Collected data entries
----
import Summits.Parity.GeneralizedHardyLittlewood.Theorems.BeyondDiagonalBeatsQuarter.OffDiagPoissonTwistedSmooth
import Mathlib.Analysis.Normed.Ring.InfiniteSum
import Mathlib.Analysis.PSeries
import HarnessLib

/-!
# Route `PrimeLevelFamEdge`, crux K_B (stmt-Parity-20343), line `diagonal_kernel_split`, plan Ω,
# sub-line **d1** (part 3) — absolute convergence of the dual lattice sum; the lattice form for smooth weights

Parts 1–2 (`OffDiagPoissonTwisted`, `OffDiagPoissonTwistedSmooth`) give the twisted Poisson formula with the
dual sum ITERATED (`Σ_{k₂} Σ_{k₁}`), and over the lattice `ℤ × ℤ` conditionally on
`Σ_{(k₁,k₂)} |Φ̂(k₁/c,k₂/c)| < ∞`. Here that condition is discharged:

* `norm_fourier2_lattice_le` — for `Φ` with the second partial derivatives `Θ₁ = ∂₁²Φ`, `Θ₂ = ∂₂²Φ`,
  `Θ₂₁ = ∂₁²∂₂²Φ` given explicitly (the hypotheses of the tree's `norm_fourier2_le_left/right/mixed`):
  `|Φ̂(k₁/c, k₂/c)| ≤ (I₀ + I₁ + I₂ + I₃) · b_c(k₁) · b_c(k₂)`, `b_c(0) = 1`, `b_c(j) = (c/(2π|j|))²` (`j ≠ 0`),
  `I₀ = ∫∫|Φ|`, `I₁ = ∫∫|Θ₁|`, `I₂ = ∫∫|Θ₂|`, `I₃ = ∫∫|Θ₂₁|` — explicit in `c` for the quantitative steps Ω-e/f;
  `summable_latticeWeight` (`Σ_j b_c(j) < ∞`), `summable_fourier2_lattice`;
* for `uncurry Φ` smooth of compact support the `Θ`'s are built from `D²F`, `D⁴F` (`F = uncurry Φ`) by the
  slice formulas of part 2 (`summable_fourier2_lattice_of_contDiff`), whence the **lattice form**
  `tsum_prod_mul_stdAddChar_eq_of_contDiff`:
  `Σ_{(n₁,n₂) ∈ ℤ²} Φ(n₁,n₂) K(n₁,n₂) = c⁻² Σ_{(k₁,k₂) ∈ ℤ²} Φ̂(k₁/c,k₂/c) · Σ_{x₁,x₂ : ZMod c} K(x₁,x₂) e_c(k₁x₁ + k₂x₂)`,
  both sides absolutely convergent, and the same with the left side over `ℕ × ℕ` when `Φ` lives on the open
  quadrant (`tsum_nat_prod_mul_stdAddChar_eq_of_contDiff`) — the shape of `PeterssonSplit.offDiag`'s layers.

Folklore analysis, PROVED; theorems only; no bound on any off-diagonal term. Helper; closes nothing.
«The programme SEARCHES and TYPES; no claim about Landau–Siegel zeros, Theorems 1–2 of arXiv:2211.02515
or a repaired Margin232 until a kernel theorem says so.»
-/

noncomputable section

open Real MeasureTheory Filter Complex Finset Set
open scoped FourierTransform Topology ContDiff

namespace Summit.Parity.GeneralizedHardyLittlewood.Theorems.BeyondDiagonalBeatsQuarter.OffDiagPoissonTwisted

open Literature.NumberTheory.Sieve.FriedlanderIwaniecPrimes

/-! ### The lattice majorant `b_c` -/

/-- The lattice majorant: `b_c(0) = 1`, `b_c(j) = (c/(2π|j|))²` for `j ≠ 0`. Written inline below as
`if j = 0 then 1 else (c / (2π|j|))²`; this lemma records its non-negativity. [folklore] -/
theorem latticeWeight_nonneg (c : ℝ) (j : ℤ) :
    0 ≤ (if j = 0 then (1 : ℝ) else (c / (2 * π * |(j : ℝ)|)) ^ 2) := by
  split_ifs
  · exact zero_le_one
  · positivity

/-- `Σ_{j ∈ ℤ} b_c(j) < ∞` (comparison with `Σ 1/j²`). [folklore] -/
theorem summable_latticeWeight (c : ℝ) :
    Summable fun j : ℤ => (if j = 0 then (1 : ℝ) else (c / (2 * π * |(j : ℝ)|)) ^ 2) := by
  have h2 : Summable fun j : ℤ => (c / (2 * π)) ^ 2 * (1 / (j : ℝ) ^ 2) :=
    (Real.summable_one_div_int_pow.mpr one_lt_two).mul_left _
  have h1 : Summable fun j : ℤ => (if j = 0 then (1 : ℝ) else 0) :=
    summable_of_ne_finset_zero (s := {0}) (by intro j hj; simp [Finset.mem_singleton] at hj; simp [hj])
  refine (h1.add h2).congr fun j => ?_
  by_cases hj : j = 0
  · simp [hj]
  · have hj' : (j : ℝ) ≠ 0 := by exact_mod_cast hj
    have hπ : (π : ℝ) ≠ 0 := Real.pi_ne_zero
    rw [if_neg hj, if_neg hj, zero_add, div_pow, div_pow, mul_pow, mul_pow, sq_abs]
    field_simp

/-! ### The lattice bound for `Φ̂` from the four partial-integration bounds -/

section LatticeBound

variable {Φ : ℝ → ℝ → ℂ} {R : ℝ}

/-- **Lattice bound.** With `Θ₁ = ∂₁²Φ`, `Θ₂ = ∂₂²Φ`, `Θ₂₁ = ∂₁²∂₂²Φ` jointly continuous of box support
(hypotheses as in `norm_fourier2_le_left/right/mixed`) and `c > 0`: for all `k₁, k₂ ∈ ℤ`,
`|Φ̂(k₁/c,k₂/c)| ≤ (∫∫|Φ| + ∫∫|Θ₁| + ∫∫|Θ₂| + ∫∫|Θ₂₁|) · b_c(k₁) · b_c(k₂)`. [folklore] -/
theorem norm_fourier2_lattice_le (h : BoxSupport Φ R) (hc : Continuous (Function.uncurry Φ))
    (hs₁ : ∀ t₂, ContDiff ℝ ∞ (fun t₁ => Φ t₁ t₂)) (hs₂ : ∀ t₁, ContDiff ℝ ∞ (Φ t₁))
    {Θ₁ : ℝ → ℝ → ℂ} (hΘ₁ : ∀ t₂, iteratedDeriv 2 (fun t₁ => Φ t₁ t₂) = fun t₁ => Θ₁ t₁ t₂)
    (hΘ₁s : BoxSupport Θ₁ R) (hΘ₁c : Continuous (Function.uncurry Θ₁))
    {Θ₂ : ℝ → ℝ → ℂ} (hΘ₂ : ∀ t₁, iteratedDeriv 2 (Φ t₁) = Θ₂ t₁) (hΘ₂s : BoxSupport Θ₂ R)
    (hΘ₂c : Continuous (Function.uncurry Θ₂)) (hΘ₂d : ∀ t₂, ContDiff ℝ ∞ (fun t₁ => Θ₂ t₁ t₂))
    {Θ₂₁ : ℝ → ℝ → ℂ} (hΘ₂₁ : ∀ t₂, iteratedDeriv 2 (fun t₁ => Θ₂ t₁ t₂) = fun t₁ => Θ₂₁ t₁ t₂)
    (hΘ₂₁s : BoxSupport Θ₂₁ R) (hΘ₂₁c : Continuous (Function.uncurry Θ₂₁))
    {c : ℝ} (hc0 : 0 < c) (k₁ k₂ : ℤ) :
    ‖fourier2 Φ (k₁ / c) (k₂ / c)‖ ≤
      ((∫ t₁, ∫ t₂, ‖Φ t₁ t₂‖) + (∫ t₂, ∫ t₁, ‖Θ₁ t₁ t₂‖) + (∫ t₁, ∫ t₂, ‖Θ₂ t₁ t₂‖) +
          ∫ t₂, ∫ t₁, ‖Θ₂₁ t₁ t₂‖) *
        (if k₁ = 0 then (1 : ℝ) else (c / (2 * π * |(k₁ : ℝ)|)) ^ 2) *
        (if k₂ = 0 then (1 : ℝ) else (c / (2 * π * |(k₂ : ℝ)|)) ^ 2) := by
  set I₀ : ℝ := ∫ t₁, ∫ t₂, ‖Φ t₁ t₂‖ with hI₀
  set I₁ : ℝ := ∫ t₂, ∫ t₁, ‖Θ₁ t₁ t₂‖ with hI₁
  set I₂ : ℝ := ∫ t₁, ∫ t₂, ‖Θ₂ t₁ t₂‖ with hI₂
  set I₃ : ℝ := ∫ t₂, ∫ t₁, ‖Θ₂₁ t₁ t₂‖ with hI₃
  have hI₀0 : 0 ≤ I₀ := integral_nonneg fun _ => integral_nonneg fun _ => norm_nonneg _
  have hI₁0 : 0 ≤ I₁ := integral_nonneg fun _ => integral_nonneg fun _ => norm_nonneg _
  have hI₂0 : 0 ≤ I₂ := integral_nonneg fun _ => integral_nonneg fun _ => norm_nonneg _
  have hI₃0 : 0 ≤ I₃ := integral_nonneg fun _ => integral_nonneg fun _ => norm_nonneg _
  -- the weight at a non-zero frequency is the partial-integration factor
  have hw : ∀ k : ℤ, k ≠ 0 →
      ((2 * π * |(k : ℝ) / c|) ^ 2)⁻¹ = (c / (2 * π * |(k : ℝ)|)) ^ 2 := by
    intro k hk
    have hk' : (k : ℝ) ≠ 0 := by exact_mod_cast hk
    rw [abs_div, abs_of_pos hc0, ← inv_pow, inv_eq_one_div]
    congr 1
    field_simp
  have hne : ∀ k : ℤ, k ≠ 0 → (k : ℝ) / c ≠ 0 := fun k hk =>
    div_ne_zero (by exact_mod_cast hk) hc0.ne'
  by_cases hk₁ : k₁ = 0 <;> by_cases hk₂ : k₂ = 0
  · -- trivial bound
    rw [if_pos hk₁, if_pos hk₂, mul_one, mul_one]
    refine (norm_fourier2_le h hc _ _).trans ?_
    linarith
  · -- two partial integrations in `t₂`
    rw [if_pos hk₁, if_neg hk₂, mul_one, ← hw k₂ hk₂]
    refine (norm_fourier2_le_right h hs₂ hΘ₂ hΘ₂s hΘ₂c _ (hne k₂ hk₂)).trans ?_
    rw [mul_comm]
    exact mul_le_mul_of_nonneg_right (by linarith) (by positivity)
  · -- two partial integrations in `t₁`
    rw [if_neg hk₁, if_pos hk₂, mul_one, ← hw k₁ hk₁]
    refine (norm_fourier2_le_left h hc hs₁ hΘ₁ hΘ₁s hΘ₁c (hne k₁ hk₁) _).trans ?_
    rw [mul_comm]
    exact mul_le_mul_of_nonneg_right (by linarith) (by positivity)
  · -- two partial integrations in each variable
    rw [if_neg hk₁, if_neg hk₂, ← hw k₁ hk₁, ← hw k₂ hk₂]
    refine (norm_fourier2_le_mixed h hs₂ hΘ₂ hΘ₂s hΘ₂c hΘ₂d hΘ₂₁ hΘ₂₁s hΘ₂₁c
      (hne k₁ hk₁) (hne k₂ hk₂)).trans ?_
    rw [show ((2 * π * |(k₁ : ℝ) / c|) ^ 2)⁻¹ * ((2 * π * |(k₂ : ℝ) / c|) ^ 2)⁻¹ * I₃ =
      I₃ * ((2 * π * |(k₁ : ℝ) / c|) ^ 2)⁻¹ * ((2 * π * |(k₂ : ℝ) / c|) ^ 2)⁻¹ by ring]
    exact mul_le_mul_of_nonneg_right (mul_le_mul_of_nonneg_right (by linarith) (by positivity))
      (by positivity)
----
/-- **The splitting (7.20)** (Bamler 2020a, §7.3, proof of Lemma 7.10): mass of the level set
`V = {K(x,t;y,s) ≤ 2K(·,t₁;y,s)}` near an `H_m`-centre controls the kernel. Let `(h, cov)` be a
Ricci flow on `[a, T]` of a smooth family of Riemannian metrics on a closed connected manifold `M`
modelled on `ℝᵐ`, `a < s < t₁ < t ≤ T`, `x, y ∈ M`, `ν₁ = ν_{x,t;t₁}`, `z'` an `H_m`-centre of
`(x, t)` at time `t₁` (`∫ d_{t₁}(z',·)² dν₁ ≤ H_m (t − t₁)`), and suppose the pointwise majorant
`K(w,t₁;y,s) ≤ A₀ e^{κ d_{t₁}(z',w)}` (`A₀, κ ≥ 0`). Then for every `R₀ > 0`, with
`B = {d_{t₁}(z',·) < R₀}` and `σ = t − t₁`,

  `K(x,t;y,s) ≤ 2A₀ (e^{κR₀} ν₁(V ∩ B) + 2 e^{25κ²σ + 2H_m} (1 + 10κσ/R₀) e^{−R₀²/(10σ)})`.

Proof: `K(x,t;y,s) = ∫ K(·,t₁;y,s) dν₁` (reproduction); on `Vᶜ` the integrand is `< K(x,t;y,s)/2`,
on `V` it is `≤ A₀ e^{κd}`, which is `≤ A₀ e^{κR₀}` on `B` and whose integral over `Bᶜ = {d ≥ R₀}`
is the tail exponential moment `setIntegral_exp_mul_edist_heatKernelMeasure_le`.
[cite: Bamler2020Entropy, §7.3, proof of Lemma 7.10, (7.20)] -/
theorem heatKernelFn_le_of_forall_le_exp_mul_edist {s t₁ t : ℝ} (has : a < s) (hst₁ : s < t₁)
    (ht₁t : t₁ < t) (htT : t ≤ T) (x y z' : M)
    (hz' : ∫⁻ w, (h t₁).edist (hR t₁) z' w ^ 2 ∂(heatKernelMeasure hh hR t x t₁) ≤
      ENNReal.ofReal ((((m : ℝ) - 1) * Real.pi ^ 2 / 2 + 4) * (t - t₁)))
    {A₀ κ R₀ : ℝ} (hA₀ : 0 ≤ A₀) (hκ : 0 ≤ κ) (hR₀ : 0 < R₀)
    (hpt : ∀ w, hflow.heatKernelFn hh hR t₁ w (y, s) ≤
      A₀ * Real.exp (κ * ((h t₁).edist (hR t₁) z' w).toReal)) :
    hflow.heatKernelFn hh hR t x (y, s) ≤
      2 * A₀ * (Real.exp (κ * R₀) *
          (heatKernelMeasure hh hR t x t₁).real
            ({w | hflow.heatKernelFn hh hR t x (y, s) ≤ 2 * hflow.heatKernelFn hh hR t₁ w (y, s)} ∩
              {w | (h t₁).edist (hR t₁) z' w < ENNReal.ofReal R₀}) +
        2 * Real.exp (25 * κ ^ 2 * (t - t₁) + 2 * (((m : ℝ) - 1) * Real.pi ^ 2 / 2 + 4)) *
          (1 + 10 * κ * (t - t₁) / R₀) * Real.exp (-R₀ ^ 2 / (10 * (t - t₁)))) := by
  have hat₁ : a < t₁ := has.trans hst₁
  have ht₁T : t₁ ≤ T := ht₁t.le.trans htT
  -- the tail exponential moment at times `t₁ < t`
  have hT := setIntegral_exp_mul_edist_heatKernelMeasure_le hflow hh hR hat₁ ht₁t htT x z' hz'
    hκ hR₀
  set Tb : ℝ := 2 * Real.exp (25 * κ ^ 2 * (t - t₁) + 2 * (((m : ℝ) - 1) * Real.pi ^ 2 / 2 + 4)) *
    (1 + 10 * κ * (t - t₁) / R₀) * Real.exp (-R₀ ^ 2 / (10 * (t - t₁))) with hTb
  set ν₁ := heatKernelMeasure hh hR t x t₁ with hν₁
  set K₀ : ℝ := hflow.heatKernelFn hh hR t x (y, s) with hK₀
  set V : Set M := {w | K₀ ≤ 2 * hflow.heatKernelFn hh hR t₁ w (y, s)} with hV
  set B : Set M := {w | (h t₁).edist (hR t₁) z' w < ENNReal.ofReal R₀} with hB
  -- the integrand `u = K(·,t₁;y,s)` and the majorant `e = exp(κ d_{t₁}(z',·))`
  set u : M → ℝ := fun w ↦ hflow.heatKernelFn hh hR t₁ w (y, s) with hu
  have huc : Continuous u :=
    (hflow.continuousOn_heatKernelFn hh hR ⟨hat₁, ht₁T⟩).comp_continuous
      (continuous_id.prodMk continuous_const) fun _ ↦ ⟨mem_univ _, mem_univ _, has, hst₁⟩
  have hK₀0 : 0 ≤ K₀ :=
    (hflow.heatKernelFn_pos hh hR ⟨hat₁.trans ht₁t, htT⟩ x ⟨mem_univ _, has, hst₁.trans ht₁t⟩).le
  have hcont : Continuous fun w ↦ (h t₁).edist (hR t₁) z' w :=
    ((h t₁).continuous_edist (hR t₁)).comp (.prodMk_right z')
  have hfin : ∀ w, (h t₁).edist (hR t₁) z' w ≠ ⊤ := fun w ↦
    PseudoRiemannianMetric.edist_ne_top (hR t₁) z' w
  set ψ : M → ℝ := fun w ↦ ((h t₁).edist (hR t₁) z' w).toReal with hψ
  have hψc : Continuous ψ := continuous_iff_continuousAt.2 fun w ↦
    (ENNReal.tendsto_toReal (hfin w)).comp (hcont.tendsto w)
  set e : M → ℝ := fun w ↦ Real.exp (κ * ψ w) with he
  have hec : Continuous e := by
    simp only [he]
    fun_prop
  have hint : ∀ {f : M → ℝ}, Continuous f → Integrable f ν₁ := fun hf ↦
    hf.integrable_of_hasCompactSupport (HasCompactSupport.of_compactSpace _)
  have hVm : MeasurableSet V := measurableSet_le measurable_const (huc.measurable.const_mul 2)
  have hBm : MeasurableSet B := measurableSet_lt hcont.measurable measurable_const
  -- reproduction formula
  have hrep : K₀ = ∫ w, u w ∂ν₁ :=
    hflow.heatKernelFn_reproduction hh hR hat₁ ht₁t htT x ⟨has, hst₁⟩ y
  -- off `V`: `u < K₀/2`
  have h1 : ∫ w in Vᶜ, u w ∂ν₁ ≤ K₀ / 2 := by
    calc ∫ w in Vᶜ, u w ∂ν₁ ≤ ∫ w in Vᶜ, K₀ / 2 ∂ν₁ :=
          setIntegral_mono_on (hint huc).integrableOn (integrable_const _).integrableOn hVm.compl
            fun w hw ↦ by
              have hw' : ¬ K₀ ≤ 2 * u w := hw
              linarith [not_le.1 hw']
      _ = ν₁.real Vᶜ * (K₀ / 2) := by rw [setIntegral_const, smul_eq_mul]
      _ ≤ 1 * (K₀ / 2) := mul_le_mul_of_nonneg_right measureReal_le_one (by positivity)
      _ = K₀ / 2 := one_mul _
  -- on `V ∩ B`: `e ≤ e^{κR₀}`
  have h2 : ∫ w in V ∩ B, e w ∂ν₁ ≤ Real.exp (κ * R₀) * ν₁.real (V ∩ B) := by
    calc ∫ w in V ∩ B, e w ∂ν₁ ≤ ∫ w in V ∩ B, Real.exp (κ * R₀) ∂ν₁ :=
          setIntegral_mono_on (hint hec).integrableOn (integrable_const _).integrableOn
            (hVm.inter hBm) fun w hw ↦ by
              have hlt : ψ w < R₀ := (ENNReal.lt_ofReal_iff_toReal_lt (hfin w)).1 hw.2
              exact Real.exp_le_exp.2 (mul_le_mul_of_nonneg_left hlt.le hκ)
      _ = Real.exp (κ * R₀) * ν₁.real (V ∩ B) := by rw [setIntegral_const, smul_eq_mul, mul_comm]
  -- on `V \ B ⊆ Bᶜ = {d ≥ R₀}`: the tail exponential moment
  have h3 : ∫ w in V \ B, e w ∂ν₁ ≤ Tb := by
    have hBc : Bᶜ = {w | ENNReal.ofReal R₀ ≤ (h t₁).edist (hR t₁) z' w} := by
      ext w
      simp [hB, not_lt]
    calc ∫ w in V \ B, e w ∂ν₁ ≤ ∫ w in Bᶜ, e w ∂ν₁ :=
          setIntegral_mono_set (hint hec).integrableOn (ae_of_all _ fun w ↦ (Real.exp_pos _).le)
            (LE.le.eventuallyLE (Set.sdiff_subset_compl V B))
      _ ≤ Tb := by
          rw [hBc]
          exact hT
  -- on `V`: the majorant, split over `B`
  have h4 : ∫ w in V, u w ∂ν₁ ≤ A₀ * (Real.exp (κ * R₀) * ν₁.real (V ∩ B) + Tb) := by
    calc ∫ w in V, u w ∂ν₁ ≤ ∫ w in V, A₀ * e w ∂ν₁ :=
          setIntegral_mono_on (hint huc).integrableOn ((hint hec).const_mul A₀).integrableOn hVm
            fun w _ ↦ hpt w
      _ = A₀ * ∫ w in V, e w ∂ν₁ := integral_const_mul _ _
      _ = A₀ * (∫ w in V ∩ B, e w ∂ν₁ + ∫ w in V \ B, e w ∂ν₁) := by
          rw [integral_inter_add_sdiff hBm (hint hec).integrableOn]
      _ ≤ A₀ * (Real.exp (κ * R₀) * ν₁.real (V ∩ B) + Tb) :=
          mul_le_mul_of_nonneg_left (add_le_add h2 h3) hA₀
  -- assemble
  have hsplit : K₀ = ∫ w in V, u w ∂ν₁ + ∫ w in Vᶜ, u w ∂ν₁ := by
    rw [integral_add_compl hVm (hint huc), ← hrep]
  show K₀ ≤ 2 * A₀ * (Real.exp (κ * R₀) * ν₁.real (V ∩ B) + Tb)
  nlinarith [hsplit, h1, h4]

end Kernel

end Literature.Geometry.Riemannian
----
A word-for-word copy of the lines above from the one with "with the second" through the one with "k₂/c)| ≤ (I₀", inclusive, is the only output wanted.

— Exercise response —
* `norm_fourier2_lattice_le` — for `Φ` with the second partial derivatives `Θ₁ = ∂₁²Φ`, `Θ₂ = ∂₂²Φ`,
  `Θ₂₁ = ∂₁²∂₂²Φ` given explicitly (the hypotheses of the tree's `norm_fourier2_le_left/right/mixed`):
  `|Φ̂(k₁/c, k₂/c)| ≤ (I₀ + I₁ + I₂ + I₃) · b_c(k₁) · b_c(k₂)`, `b_c(0) = 1`, `b_c(j) = (c/(2π|j|))²` (`j ≠ 0`),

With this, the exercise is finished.